import Summits.KontsevichZagierPeriods.KontsevichZagierPeriods.Theorems.SoloInformedAnNuCurve
import HarnessLib

/-!
# The sign-configuration calculus over `K`: the drop lemmas for the curve measure

Solo programme `solo-KontsevichZagierPeriods-informed`, session s111, step (γ-2) of PRES-RAT(2).
The **drop lemma** for the curve measure `ν♯` of `SoloInformedAnNuCurve` along a blow-up of the
same multiplicity:

* `soloInformed_nuCK_childK_lt` — multiplicity `m = k + 1 ≥ 2`, pure cone `c (X − θ)^m`: every
  child `child_F(θ, κ, λ)` (`κ, λ ≠ 0`) of the same multiplicity has `ν♯(child) < ν♯(F)`, provided
  the **singular set** `{F = ∂₀F = ∂₁F = 0} ⊆ ℝ²` is finite (true for square-free `F`).  Along the
  maximal-contact curve `φ` one has `m + ord₀ F_child = ord₀ F` and `(m − 1) + ord₀ (∂₁F)_child =
  ord₀ ∂₁F` (by `∂₁ child_F = λ · child_{∂₁F}`); if `F ≡ 0` along `φ` then `∂₁F ≢ 0` along `φ`, for
  otherwise `∂₀F ≡ 0` along `φ` too (differentiate `F(s, φ s) ≡ 0`) and the branch would consist
  of singular points.  (THEOREM VG's drop lemma `soloInformed_nuK_childK_lt` needed an *isolated*
  zero instead.)
The multiplicity-`1` drop (along the polar order `κ♯(F, D)`) and the combined measure `μ♯(F, D)`
are the next file.

References: J. Kollár, *Lectures on Resolution of Singularities* (2007), §1.10;
M. Kontsevich, D. Zagier, *Periods* (2001), §1.2.
-/

noncomputable section

open scoped BigOperators Topology ContDiff
open Filter Polynomial Set

namespace Summit.KontsevichZagierPeriods.KontsevichZagierPeriods.Theorems

variable {K : Type*} [Field K] [Algebra K ℝ]

/-! ### The singular set -/

/-- **The (real affine) singular set** of `F`: the common zeros of `F, ∂₀F, ∂₁F`. [this work] -/
def soloInformedSingSet (F : MvPolynomial (Fin 2) K) : Set (ℝ × ℝ) :=
  {q | soloInformedEvalR F q = 0 ∧ soloInformedEvalR (MvPolynomial.pderiv 0 F) q = 0 ∧
    soloInformedEvalR (MvPolynomial.pderiv 1 F) q = 0}

/-- Membership in the singular set. [this work] -/
theorem soloInformed_mem_singSet (F : MvPolynomial (Fin 2) K) (q : ℝ × ℝ) :
    q ∈ soloInformedSingSet F ↔ soloInformedEvalR F q = 0 ∧
      soloInformedEvalR (MvPolynomial.pderiv 0 F) q = 0 ∧
      soloInformedEvalR (MvPolynomial.pderiv 1 F) q = 0 := Iff.rfl

/-- **A curve of zeros along which `∂₁F` vanishes consists of singular points.**  If `φ` is
analytic at `0` and `F(s, φ s) = 0`, `∂₁F(s, φ s) = 0` for `s` near `0`, then `(s, φ s)` is a
singular point of `F` for `s` near `0`. [this work] -/
theorem soloInformed_eventually_mem_singSet {F : MvPolynomial (Fin 2) K} {φ : ℝ → ℝ}
    (hφ : AnalyticAt ℝ φ 0) (hJ : ∀ᶠ s in 𝓝 0, soloInformedEvalR F (s, φ s) = 0)
    (hJ' : ∀ᶠ s in 𝓝 0, soloInformedEvalR (MvPolynomial.pderiv 1 F) (s, φ s) = 0) :
    ∀ᶠ s in 𝓝 0, (s, φ s) ∈ soloInformedSingSet F := by
  filter_upwards [hJ.eventually_nhds, hJ', hφ.eventually_analyticAt] with s hJs hJ's hφs
  have hJs0 : soloInformedEvalR F (s, φ s) = 0 := hJs.self_of_nhds
  refine ⟨hJs0, ?_, hJ's⟩
  -- differentiate `F(t, φ t) ≡ 0` at `t = s`
  have hFd : HasFDerivAt (soloInformedEvalR F) (fderiv ℝ (soloInformedEvalR F) (s, φ s)) (s, φ s) :=
    (soloInformed_analyticAt_evalR F _).differentiableAt.hasFDerivAt
  have hcomp := hFd.comp_hasDerivAt s ((hasDerivAt_id s).prodMk hφs.differentiableAt.hasDerivAt)
  have hd : deriv (fun t => soloInformedEvalR F (t, φ t)) s =
      1 * soloInformedEvalR (MvPolynomial.pderiv 0 F) (s, φ s) +
        deriv φ s * soloInformedEvalR (MvPolynomial.pderiv 1 F) (s, φ s) := by
    rw [← soloInformed_fderiv_evalR_apply]
    exact hcomp.deriv
  have hzero : (fun t => soloInformedEvalR F (t, φ t)) =ᶠ[𝓝 s] fun _ => (0 : ℝ) := hJs
  rw [hzero.deriv_eq, deriv_const, hJ's, mul_zero, add_zero, one_mul] at hd
  exact hd.symm

/-- **An analytic branch inside a finite set is impossible**: if `(s, φ s)` lies in a finite set
for all `s` near `0`, contradiction. [this work] -/
theorem soloInformed_not_eventually_mem_of_finite {S : Set (ℝ × ℝ)} (hS : S.Finite) (φ : ℝ → ℝ) :
    ¬ ∀ᶠ s in 𝓝 (0 : ℝ), (s, φ s) ∈ S := by
  intro h
  obtain ⟨ε, hε, hball⟩ := Metric.eventually_nhds_iff.1 h
  refine hS.not_infinite (Set.infinite_of_injOn_mapsTo (f := fun s : ℝ => (s, φ s))
    (fun a _ b _ hab => congrArg Prod.fst hab) (fun s hs => hball ?_) (Set.Ioo_infinite
      (show -ε < ε by linarith)))
  rw [Real.dist_eq, sub_zero]
  exact abs_lt.2 ⟨hs.1, hs.2⟩

/-! ### The drop lemma for `ν♯` (multiplicity `≥ 2`) -/

/-- **The drop lemma for curve germs.**  For `F` of multiplicity `k + 1 ≥ 2` with pure cone
`c (X − θ)^{k+1}` (`c ≠ 0`) and finite singular set, every child germ `child_F(θ, κ, λ)`
(`κ ≠ 0`, `λ ≠ 0`) of the same multiplicity has strictly smaller curve measure `ν♯`. [this work] -/
theorem soloInformed_nuCK_childK_lt {F : MvPolynomial (Fin 2) K} {k : ℕ} (hk : 1 ≤ k)
    (hmult : soloInformedMultK F = k + 1) {c θ : K} (hc : c ≠ 0)
    (hcone : soloInformedConePolyK F (k + 1) = C c * (X - C θ) ^ (k + 1))
    (hsing : (soloInformedSingSet F).Finite)
    {κ lam : K} (hκ : algebraMap K ℝ κ ≠ 0) (hlam : algebraMap K ℝ lam ≠ 0)
    (hmultC : soloInformedMultK (soloInformedChildK F (k + 1) θ κ lam) = k + 1) :
    soloInformedNuCK (soloInformedChildK F (k + 1) θ κ lam) < soloInformedNuCK F := by
  -- notation
  set m := k + 1 with hmdef
  set κ' := algebraMap K ℝ κ with hκ'
  set lam' := algebraMap K ℝ lam with hlam'
  set θ' := algebraMap K ℝ θ with hθ'
  have hlamK : lam ≠ 0 := fun h => hlam (by rw [hlam', h, map_zero])
  have hκ0 : κ' ≠ 0 := hκ
  have hm := soloInformed_le_deg_of_multK_eq hmult
  set G := soloInformedChildK F m θ κ lam with hGdef
  set h := (MvPolynomial.pderiv 1)^[k] F with hhdef
  have hmaxF : soloInformedMaxContactK F = h := soloInformed_maxContactK_eq hmult
  have hm_h : ∀ b ∈ h.support, 1 ≤ b 0 + b 1 := by
    have h' := soloInformed_le_deg_iterate_pderiv hm k
    rwa [hmdef, Nat.add_sub_cancel_left] at h'
  have hmaxG : soloInformedMaxContactK G =
      MvPolynomial.C (lam ^ k) * soloInformedChildK h 1 θ κ lam := by
    rw [soloInformed_maxContactK_eq hmultC, hGdef, soloInformed_iterate_pderiv_childK F hm θ κ lam
      (Nat.le_succ k), hmdef, Nat.add_sub_cancel_left]
  have hfac : ((m.factorial : ℕ) : ℝ) * algebraMap K ℝ c ≠ 0 :=
    mul_ne_zero (Nat.cast_ne_zero.2 (Nat.factorial_ne_zero _)) ((_root_.map_ne_zero _).2 hc)
  -- the maximal-contact curve of `F`
  have HF := soloInformed_contactOK_of_pureCone hmult hc hcone
  obtain ⟨φ, hφan, hφ0, hφev, hφder, hνF⟩ :=
    soloInformed_exists_contactCurveC HF (soloInformed_evalR_maxContactK_zero hmult)
  rw [hmaxF] at hφev hφder
  rw [soloInformed_coeff_single_zero_maxContact_of_pow hm hcone,
    soloInformed_coeff_single_one_maxContact_of_pow hm hcone, map_neg, map_mul, map_mul,
    map_natCast] at hφder
  have hderiv : deriv φ 0 = θ' := by
    have h1 : ((m.factorial : ℕ) : ℝ) * algebraMap K ℝ c * (deriv φ 0 - θ') = 0 := by
      rw [hθ']; linear_combination hφder
    rcases mul_eq_zero.1 h1 with h2 | h2
    · exact absurd h2 hfac
    · linarith
  obtain ⟨hφ₁an, hφfac, hφ₁0⟩ := soloInformed_dslope_spec hφan hφ0
  set φ₁ := dslope φ 0 with hφ₁def
  rw [hderiv] at hφ₁0
  -- the branch `ψ` of the maximal-contact polynomial of `G`
  set ψ : ℝ → ℝ := fun x => (φ₁ (κ' * x) - θ') / lam' with hψdef
  have hψ0 : ψ 0 = 0 := by simp [hψdef, hφ₁0]
  have hφ₁κ : AnalyticAt ℝ (fun x => φ₁ (κ' * x)) 0 :=
    AnalyticAt.comp_of_eq hφ₁an (analyticAt_const.mul analyticAt_id) (by simp)
  have hψan : AnalyticAt ℝ ψ 0 := (hφ₁κ.sub analyticAt_const).div analyticAt_const (by exact hlam)
  have hkey : ∀ x : ℝ, κ' * x * (θ' + lam' * ψ x) = φ (κ' * x) := fun x => by
    rw [hψdef]
    simp only
    rw [mul_div_cancel₀ _ hlam, add_sub_cancel, hφfac (κ' * x)]
  have htendκ : Tendsto (fun x : ℝ => κ' * x) (𝓝 0) (𝓝 0) := by
    simpa using (continuous_const_mul κ').tendsto (0 : ℝ)
  have hψbr : ∀ᶠ x in 𝓝 0, soloInformedEvalR (soloInformedMaxContactK G) (x, ψ x) = 0 := by
    filter_upwards [htendκ.eventually hφev] with x hx
    by_cases hx0 : x = 0
    · rw [hx0, hψ0]; exact soloInformed_evalR_maxContactK_zero hmultC
    · rw [hmaxG, soloInformed_evalR_C_mul]
      have hval := soloInformed_pow_mul_evalR_childK h hm_h θ κ lam x (ψ x)
      rw [pow_one, ← hκ', ← hθ', ← hlam', hkey x, hx] at hval
      rcases mul_eq_zero.1 hval with h1 | h1
      · exact absurd h1 (mul_ne_zero hκ0 hx0)
      · rw [h1, mul_zero]
  have hνG := soloInformed_nuCK_eq_of_branch
    (soloInformed_contactOK_childK_of_pureCone hc hcone hlamK hmultC)
    (soloInformed_evalR_maxContactK_zero hmultC) hψ0 hψan.continuousAt hψbr
  -- `∂₁ G = λ · child_{∂₁ F}`
  set F' := MvPolynomial.pderiv 1 F with hF'def
  have hm' : ∀ b ∈ F'.support, k ≤ b 0 + b 1 := by
    have h' := soloInformed_le_deg_iterate_pderiv hm 1
    rw [Function.iterate_one, hmdef, Nat.add_sub_cancel] at h'
    exact h'
  have hG' : MvPolynomial.pderiv 1 G = MvPolynomial.C lam * soloInformedChildK F' k θ κ lam := by
    have h1 := soloInformed_iterate_pderiv_childK F hm θ κ lam (show 1 ≤ m by omega)
    simp only [Function.iterate_one, pow_one] at h1
    rw [show m - 1 = k by omega] at h1
    rw [hGdef]
    exact h1
  -- the orders along the branches
  set J : ℝ → ℝ := fun s => soloInformedEvalR F (s, φ s) with hJdef
  set JG : ℝ → ℝ := fun x => soloInformedEvalR G (x, ψ x) with hJGdef
  set J' : ℝ → ℝ := fun s => soloInformedEvalR F' (s, φ s) with hJ'def
  set JG' : ℝ → ℝ := fun x => soloInformedEvalR (MvPolynomial.pderiv 1 G) (x, ψ x) with hJG'def
  have hJan : AnalyticAt ℝ J 0 := (soloInformed_analyticAt_evalR F _).comp₂ analyticAt_id hφan
  have hJGan : AnalyticAt ℝ JG 0 := (soloInformed_analyticAt_evalR G _).comp₂ analyticAt_id hψan
  have hJ'an : AnalyticAt ℝ J' 0 := (soloInformed_analyticAt_evalR F' _).comp₂ analyticAt_id hφan
  have hJG'an : AnalyticAt ℝ JG' 0 :=
    (soloInformed_analyticAt_evalR (MvPolynomial.pderiv 1 G) _).comp₂ analyticAt_id hψan
  have hrel : (fun x : ℝ => (κ' * x) ^ m) * JG = fun x => J (κ' * x) := by
    funext x
    simp only [Pi.mul_apply, hJGdef, hJdef]
    rw [← hkey x]
    exact soloInformed_pow_mul_evalR_childK F hm θ κ lam x (ψ x)
  have hrel' : (fun x : ℝ => (κ' * x) ^ k) * JG' = fun x => J' (κ' * x) * lam' := by
    funext x
    simp only [Pi.mul_apply, hJG'def, hJ'def]
    have hval := soloInformed_pow_mul_evalR_childK F' hm' θ κ lam x (ψ x)
    rw [← hκ', ← hθ', ← hlam', hkey x] at hval
    rw [hG', soloInformed_evalR_C_mul, ← hlam', ← hval]
    ring
  have hpowan : AnalyticAt ℝ (fun x : ℝ => (κ' * x) ^ m) 0 :=
    (analyticAt_const.mul analyticAt_id).pow m
  have hpowan' : AnalyticAt ℝ (fun x : ℝ => (κ' * x) ^ k) 0 :=
    (analyticAt_const.mul analyticAt_id).pow k
  have hJ'κan : AnalyticAt ℝ (fun x => J' (κ' * x)) 0 := by
    have hg : AnalyticAt ℝ (fun x : ℝ => κ' * x) 0 := analyticAt_const.mul analyticAt_id
    have hJ'0 : AnalyticAt ℝ J' (κ' * 0) := by rw [mul_zero]; exact hJ'an
    exact hJ'0.comp hg
  have hord : (m : ℕ∞) + analyticOrderAt JG 0 = analyticOrderAt J 0 := by
    rw [← soloInformed_analyticOrderAt_comp_mul J hκ0, ← hrel, analyticOrderAt_mul hpowan hJGan,
      soloInformed_analyticOrderAt_mul_pow hκ0]
  have hord₁ : analyticOrderAt (fun x => J' (κ' * x) * lam') 0 = analyticOrderAt J' 0 := by
    rw [soloInformed_analyticOrderAt_mul_const hJ'κan hlam,
      soloInformed_analyticOrderAt_comp_mul J' hκ0]
  have hord' : (k : ℕ∞) + analyticOrderAt JG' 0 = analyticOrderAt J' 0 := by
    rw [← hord₁, ← hrel', analyticOrderAt_mul hpowan' hJG'an,
      soloInformed_analyticOrderAt_mul_pow hκ0]
  rw [hνG, hνF, Prod.Lex.toLex_lt_toLex]
  by_cases htop : analyticOrderAt J 0 = ⊤
  · -- `F` vanishes along its maximal-contact curve: the second component drops by `k ≥ 1`
    right
    have hGtop : analyticOrderAt JG 0 = ⊤ := by
      rw [htop, ENat.add_eq_top] at hord
      exact hord.resolve_left (ENat.coe_ne_top m)
    refine ⟨by rw [hGtop, htop], ?_⟩
    -- `∂₁F ≢ 0` along `φ`, by finiteness of the singular set
    have hJ'top : analyticOrderAt J' 0 ≠ ⊤ := by
      intro htop'
      exact soloInformed_not_eventually_mem_of_finite hsing φ
        (soloInformed_eventually_mem_singSet hφan (analyticOrderAt_eq_top.1 htop)
          (analyticOrderAt_eq_top.1 htop'))
    obtain ⟨N, hN⟩ := ENat.ne_top_iff_exists.1 hJ'top
    have hG'top : analyticOrderAt JG' 0 ≠ ⊤ := by
      intro h'
      rw [h', add_top] at hord'
      exact hJ'top hord'.symm
    obtain ⟨n, hn⟩ := ENat.ne_top_iff_exists.1 hG'top
    rw [← hn, ← hN] at hord' ⊢
    rw [show (k : ℕ∞) + (n : ℕ∞) = ((k + n : ℕ) : ℕ∞) by push_cast; rfl] at hord'
    have hkn : k + n = N := by exact_mod_cast hord'
    exact Nat.cast_lt.2 (by omega)
  · -- the first component drops by `m ≥ 1`
    left
    obtain ⟨N, hN⟩ := ENat.ne_top_iff_exists.1 htop
    have hGtop : analyticOrderAt JG 0 ≠ ⊤ := by
      intro h'
      rw [h', add_top] at hord
      exact htop hord.symm
    obtain ⟨n, hn⟩ := ENat.ne_top_iff_exists.1 hGtop
    rw [← hn, ← hN] at hord ⊢
    rw [show (m : ℕ∞) + (n : ℕ∞) = ((m + n : ℕ) : ℕ∞) by push_cast; rfl] at hord
    have hmn : m + n = N := by exact_mod_cast hord
    exact Nat.cast_lt.2 (by omega)

end Summit.KontsevichZagierPeriods.KontsevichZagierPeriods.Theorems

************

▶ GOAL OF THE EXERCISE
The answer must be the line containing "have hJ'top : analyticOrderAt" and every line after it to the end of the records, repeated exactly.

▶ SOLUTION TO THIS EXERCISE
    have hJ'top : analyticOrderAt J' 0 ≠ ⊤ := by
      intro htop'
      exact soloInformed_not_eventually_mem_of_finite hsing φ
        (soloInformed_eventually_mem_singSet hφan (analyticOrderAt_eq_top.1 htop)
          (analyticOrderAt_eq_top.1 htop'))
    obtain ⟨N, hN⟩ := ENat.ne_top_iff_exists.1 hJ'top
    have hG'top : analyticOrderAt JG' 0 ≠ ⊤ := by
      intro h'
      rw [h', add_top] at hord'
      exact hJ'top hord'.symm
    obtain ⟨n, hn⟩ := ENat.ne_top_iff_exists.1 hG'top
    rw [← hn, ← hN] at hord' ⊢
    rw [show (k : ℕ∞) + (n : ℕ∞) = ((k + n : ℕ) : ℕ∞) by push_cast; rfl] at hord'
    have hkn : k + n = N := by exact_mod_cast hord'
    exact Nat.cast_lt.2 (by omega)
  · -- the first component drops by `m ≥ 1`
    left
    obtain ⟨N, hN⟩ := ENat.ne_top_iff_exists.1 htop
    have hGtop : analyticOrderAt JG 0 ≠ ⊤ := by
      intro h'
      rw [h', add_top] at hord
      exact htop hord.symm
    obtain ⟨n, hn⟩ := ENat.ne_top_iff_exists.1 hGtop
    rw [← hn, ← hN] at hord ⊢
    rw [show (m : ℕ∞) + (n : ℕ∞) = ((m + n : ℕ) : ℕ∞) by push_cast; rfl] at hord
    have hmn : m + n = N := by exact_mod_cast hord
    exact Nat.cast_lt.2 (by omega)

end Summit.KontsevichZagierPeriods.KontsevichZagierPeriods.Theorems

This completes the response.